To further investigate the potential effect of liriodendrin in clinical treatment, we tested if cardiac function can be improved through oral administration. In the control group, part of the anterior wall of the left ventricle was thinned, and the myocardial structure of the anterior wall and anteroseptal disappeared. Reduction of left ventricular ejection fraction (LVEF) in the liriodendrin group was minimum compared with the control group and the sham group, which indicated that the treatment of liriodendrin led to significant changes in LVEF. LVIDs, LVIDd, EDV, and ESV were lower in the liriodendrin group, and the differences were statistically significant (P<0.05), which demonstrated that liriodendrin improved left ventricular remodeling in rats with MI. There were no significant differences in LVIDs, LVIDd, EDV, and ESV between the sham group and the liriodendrin group (P>0.05) (Figure 2).

Figure 2 Parameters of cardiac function obtained from echocardiographic images (mean ± SEM). As shown in the figure, EF of the control group decreased significatively and decreased the least in the liriodendrin group. Compared to the control group, EDV, ESV, LVIDd, and LVIDs of the liriodendrin group expanded less significantly. (A) Sham group; (B) control group; and (C) liriodendrin group. *: control group vs. sham group; P<0.05. ^#: control group vs. liriodendrin group, P<0.05; **: liriodendrin group vs. sham group, P<0.05. LVIDd, left ventricular end-diastolic diameter; LVIDs, left ventricular end-systolic diameter; ESV, end-systolic volume; EDV, end-diastolic volume; EF, ejection fraction; SEM, standard error of the mean.
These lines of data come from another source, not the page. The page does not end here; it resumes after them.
import Literature.NumberTheory.EllipticCurves.PNewBranchGaloisLattice
import Literature.NumberTheory.EllipticCurves.PadicSeriesEvaluation
import HarnessLib
import Summits.BirchSwinnertonDyer.BirchSwinnertonDyer.Theorems.PrintCFramBottomClassIndexLawFiveLeAnchorReduction
import Summits.BirchSwinnertonDyer.BirchSwinnertonDyer.Theorems.PrintCFramBottomClassIndexLawFiveLeHerbrandBadPlacesInvisible
import Literature.NumberTheory.EllipticCurves.TateModuleGaloisTransportProofs
import Literature.NumberTheory.EllipticCurves.QuadraticBaseChangeGaloisProofs
import Literature.NumberTheory.EllipticCurves.QuadraticTwistSelmerPInfty
import Literature.NumberTheory.EllipticCurves.IrreducibleModPQuadraticTwistProofs
import Literature.NumberTheory.EllipticCurves.GoodReductionUnramifiedProofs
import Literature.NumberTheory.EllipticCurves.InertiaInvariantsAdditiveProofs
import Literature.NumberTheory.EllipticCurves.TateModuleWildKernelProofs
import Literature.NumberTheory.EllipticCurves.ComplexMultiplicationShaKnappProofs
import Literature.NumberTheory.EllipticCurves.ComplexMultiplicationTwistIsogenyProofs
import Literature.NumberTheory.EllipticCurves.GreenbergSelmer
import Literature.NumberTheory.EllipticCurves.ArchimedeanKummerImageMaximal
import Literature.NumberTheory.GaloisRepresentations.IntegralGaloisActionProofs
import Literature.NumberTheory.GaloisRepresentations.DecompositionGroupOfCompletion
import Literature.NumberTheory.Automorphic.ReciprocityGLnPotentialModularityTateProofs
import Summits.BirchSwinnertonDyer.BirchSwinnertonDyer.Theorems.QuadraticBranchSignedControlPlusEtaNonsurjUncongruentFineTools
import HarnessLib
Liriodendrin reduced the MI size and inhibited inflammatory cell infiltration in rats

HE staining of the myocardium in the control group showed that the myocardial tissue structure disappeared and the morphology of myocardial cells was not clear. Karyopyknosis and karorrhexis were notably observed. We also observed a large number of inflammatory cells that infiltrated the myocardium. The myocardial necrosis in the liriodendrin group was significantly lighter than that of the control group, including partial disappearance of the myocardial tissue structure, slight dilation of small blood vessels in the myocardium, and reduction of inflammatory cells infiltration. In the sham group, myocardial cells were arranged in an orderly manner and myocardial tissue structure was clear (Figure 3).

Figure 3 Hearts were stained with HE to observe tissue morphology. (A) The sham group. Liriodendrin alleviated MI damage in rats: (B) collagen deposition was greatest in the control group, myocardial tissue structure disappeared, and many inflammatory cells infiltrated in the damaged region; (C) the least damage was observed in the liriodendrin group. HE, hematoxylin and eosin; MI, myocardial infarction.
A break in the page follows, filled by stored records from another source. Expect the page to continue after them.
import Summits.HodgeConjecture.HodgeConjecture.Theorems.F0P3cStCharTSDatumJunction4   -- ★ p851562 (LH6-p01) «DATUM-JUNCTION v4»: BODY ⟸ 59 hypotheses (brings the organ's vocabulary and every ★ slice it folds)
import Summits.HodgeConjecture.HodgeConjecture.Theorems.F0P3cStCharTSDatumWitness     -- ★ p851368 (LH6-p01) WITNESS: `exists_datum_with_fields`
import Summits.HodgeConjecture.HodgeConjecture.Theorems.F0P3cStCharTSCharField        -- ★ p851211 (LH6-p01) S1: `exists_charFamily_charRegularity_Gqs`
import Summits.HodgeConjecture.HodgeConjecture.Theorems.F0P3cStCharTSDGField          -- ★ p851395 (LH4-p02) DG-FIELD: formula pins `measurable_DG`, `DG_eq_zero_or_le`, `DG_coe_torus_eq_of_unit_rel`
import Summits.HodgeConjecture.HodgeConjecture.Theorems.F0P3cStCharTSDGFieldTwo       -- ★ p851405 (F0P3-p02) DG-FIELD-TWO: `exists_DG_field_two`
import Summits.HodgeConjecture.HodgeConjecture.Theorems.F0P3cStCharTSStPin            -- ★ p851514 (F0P2-p06) ST-PIN: `exists_stDetFields`
import Summits.HodgeConjecture.HodgeConjecture.Theorems.F0P3cStCharTSXiSurj           -- ★ p851549 (LH6-p03) XI-SURJ ∕ KEYS-PAIRS: `exists_keysFields_Hv_pairs`
import Summits.HodgeConjecture.HodgeConjecture.Theorems.F0P3cStCharTSHFieldsHcb       -- ★ p851509 (F0P2-p01) H-FIELDS-HCB: `exists_charSt_packetCharHRegularity_hcb`
import Summits.HodgeConjecture.HodgeConjecture.Theorems.F0P3cStCharTSParFieldW        -- ★ p851474 (LH6-p03) PAR-FIELD-W: `exists_parField_W`
import Summits.HodgeConjecture.HodgeConjecture.Theorems.F0P3cStCharTSHcbH             -- ★ p851449 (F0P3-p02) `hHBH_of_compactBound`, `hHBH_cartanH_of_compactBound`
import Summits.HodgeConjecture.HodgeConjecture.Theorems.F0P3cStCharTSOrbit            -- ★ p851442 (LH6-p03) ORBIT: `isConstituentOf_iff_of_common_constituent`
import Summits.HodgeConjecture.HodgeConjecture.Theorems.F0P3cStCharTSStJH             -- ★ p851573 (F0P2-p06) ST-JH: `stJH_datum`
import Summits.HodgeConjecture.HodgeConjecture.Theorems.F0P3cStCharTSCartanNullDischarge  -- ★ p851428 (F0P3-p04): `isFiniteMeasure_of_compact_haar`, `rootKernels_of_compact_centralizers`
import Literature.NumberTheory.Rogawski1990.ShalikaGermHomogeneityNonsplit             -- ★ p851627 (LH4-p03) GERM-RESIDUE letter: `ShalikaGermResidueAtTorus` (+ `_iff`)
import Summits.HodgeConjecture.HodgeConjecture.Theorems.F0P3cStCharTSDHLc             -- ★ p851612 (F0P3-p02) DH-LC: `DG₂_eq_dgFormulaTwo` (the rank-2 closed formula from the two letters)
import Summits.HodgeConjecture.HodgeConjecture.Theorems.F0P3cStCharTSHstabHolds       -- ★ p851812 (F0P3-p04) ST-STABLE-H: `hstab_holds` (the outer `hstab` of v1–v3 is a theorem)
import Literature.NumberTheory.Rogawski1990.SemilocalQuadraticCharExtension          -- ★ `isQuadraticCharExtension_semilocalComponent_of_baseChange_eq` (the outer `hμq` of v1–v3 is a theorem)
import Summits.HodgeConjecture.HodgeConjecture.Theorems.F0P3cStCharTSRung0Cartan       -- ★ (this seat) INSTANTIATE-CARTAN: `exists_cartanInputs`
import Summits.HodgeConjecture.HodgeConjecture.Theorems.F0P3cStCharTSLdsTwoOfTwo       -- ★ p852080 (LH6-p02 g7) LDS-TWO-OF-TWO: `ldsTwo_of_ldsReducibleTwo` (hLdsTwo ⟸ «two distinct constituents»)
import HarnessLib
Liriodendrin inhibited myocardial apoptosis in rats with MI

As shown in Figure 4, the terminal deoxynucleotidyl TUNEL technique showed that the number of apoptotic cells (TUNEL positive) in the MI area in the control group was significantly increased (P<0.05) as compared with the control group. After treatment with liriodendrin, the apoptosis index of myocardial cells decreased significantly, and the difference between the model and liriodendrin group was statistically significant (P<0.01) (Figure 4).
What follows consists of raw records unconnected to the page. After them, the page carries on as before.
import Literature.Geometry.Riemannian.CoerciveSchrodingerClosed
import Literature.Geometry.Lorentzian.GreenIdentityCompactSupport
import Literature.Geometry.Lorentzian.MassCapacityHarmonic
import HarnessLib

/-!
# Interior regularity of weak solutions of `Δ_h u − f u = g` on an open set

Localisation of the regularity theory of `WeakSolutionRegularity.lean` /
`CoerciveSchrodingerClosed.lean` (Folland 1995, Cor. (6.34) — the tree's theorem
`Folland1995_cor634_holds`; Gilbarg–Trudinger, Cor. 8.11) to an OPEN SET `U ⊆ N`: the weak
identity `∫ u (Δ_h ζ − f ζ) dμ_h = ∫ g ζ dμ_h` is assumed only for `ζ ∈ C_c^∞(N)` with
`tsupport ζ ⊆ U`, and the conclusions hold on `U`. This is the form needed by the weak Dirichlet
problem on balls (`DirichletProblemWeak.lean`), whose solution is weakly harmonic in the ball only.

* `integral_comp_extChartAt_symm_divForm_of_weakAt` — the chart-level divergence-form identity
  for ONE test function (same proof as `integral_comp_extChartAt_symm_divForm_of_veryWeak_smooth`,
  the weak identity assumed only for the zero extension of `ψ ∘ φ`);
* `exists_contMDiffOn_ae_eq_of_veryWeakOn_smooth` — every `x ∈ U` has a neighbourhood `V ⊆ U` on
  which `u` agrees a.e. with a `C^∞` function (Euclidean regularity in the chart at `x`, on the
  open subset of the chart target corresponding to `U`);
* `exists_contMDiffOn_ae_eq_on_of_forall_exists_nhds`,
  `exists_contMDiffOn_ae_eq_on_of_veryWeakOn_smooth` — a representative `C^∞` on all of `U`;
* `dalembertian_sub_mul_eq_on_of_veryWeakOn` — a function `C^∞` on `U` weakly solving the
  equation in `U` solves it classically on `U` (cut-off globalisation, Green's identity twice,
  locality of `Δ_h`, the local fundamental lemma
  `IsOpen.ae_eq_zero_of_integral_contMDiff_smul_eq_zero`, continuity);
* `exists_contMDiffOn_harmonic_ae_eq_of_weaklyHarmonicOn` — **interior regularity of weakly
  harmonic functions on `U`**: a locally integrable `u` with `∫ u Δ_h ζ = 0` for all
  `ζ ∈ C_c^∞(N)`, `tsupport ζ ⊆ U`, agrees a.e. on `U` with a function `v`, `C^∞` on `U`, with
  `Δ_h v = 0` on `U` (Weyl's lemma on manifolds, local form).

No definitions, no named facts (D-0026). Groundwork for `CheegerColding1997_sphereStability`
(block (II): harmonic replacements on balls).

## References

* G. B. Folland, *Introduction to PDE*, 2nd ed. (1995), Cor. (6.34). [Folland2020]
* D. Gilbarg, N. Trudinger, *Elliptic PDE of second order*, Cor. 8.11. [GilbargTrudinger2001]
* I. Chavel, *Riemannian geometry, a modern introduction*, 2nd ed. (2006), §III.7. [Chavel2006]
-/

noncomputable section

open Bundle Set Function Filter Manifold MeasureTheory Measure TopologicalSpace Finset
open scoped Manifold ContDiff Topology Matrix ENNReal

namespace Literature.Geometry.Lorentzian

open PseudoRiemannianMetric

/-! ### §1 The chart identity for one test function -/

section ChartIdentity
Figure 4 Effect of liriodendrin on anti-apoptosis in myocardium stained with TUNEL. Apoptotic cells are characterized by dark brown nuclei. (A) Sham group; (B) control group; (C) liriodendrin group; and (D) semiquantitative analysis of myocardial tissues by apoptosis index showed that apoptosis was suppressed by liriodendrin and that apoptosis was the most significant in the control group. *: control group vs. sham group, P<0.05; ^#: control group vs. liriodendrin group, P<0.05. TUNEL, transferase-mediated nick end labeling.

Liriodendrin inhibited inflammatory response in rats with MI

As a key proinflammatory cytokine, IL-1β is involved in a variety of autoimmune inflammatory responses and cellular activities. IL-1β can regulate apoptosis and promote IL-6 and TNF-α synthesis. TNF-α, which is the initial factor of the NF-κB pathway, is also an important inflammatory factor. The levels of IL-1β and TNF-α in myocardial tissue of the control group were notably higher (P<0.05) in comparison with the sham and liriodendrin groups (Figure 5). The levels of inflammatory mediators in the liriodendrin group were decreased compared with the control group, which suggested that liriodendrin could effectively inhibit the release of inflammatory factors and prevent activation of the inflammatory response.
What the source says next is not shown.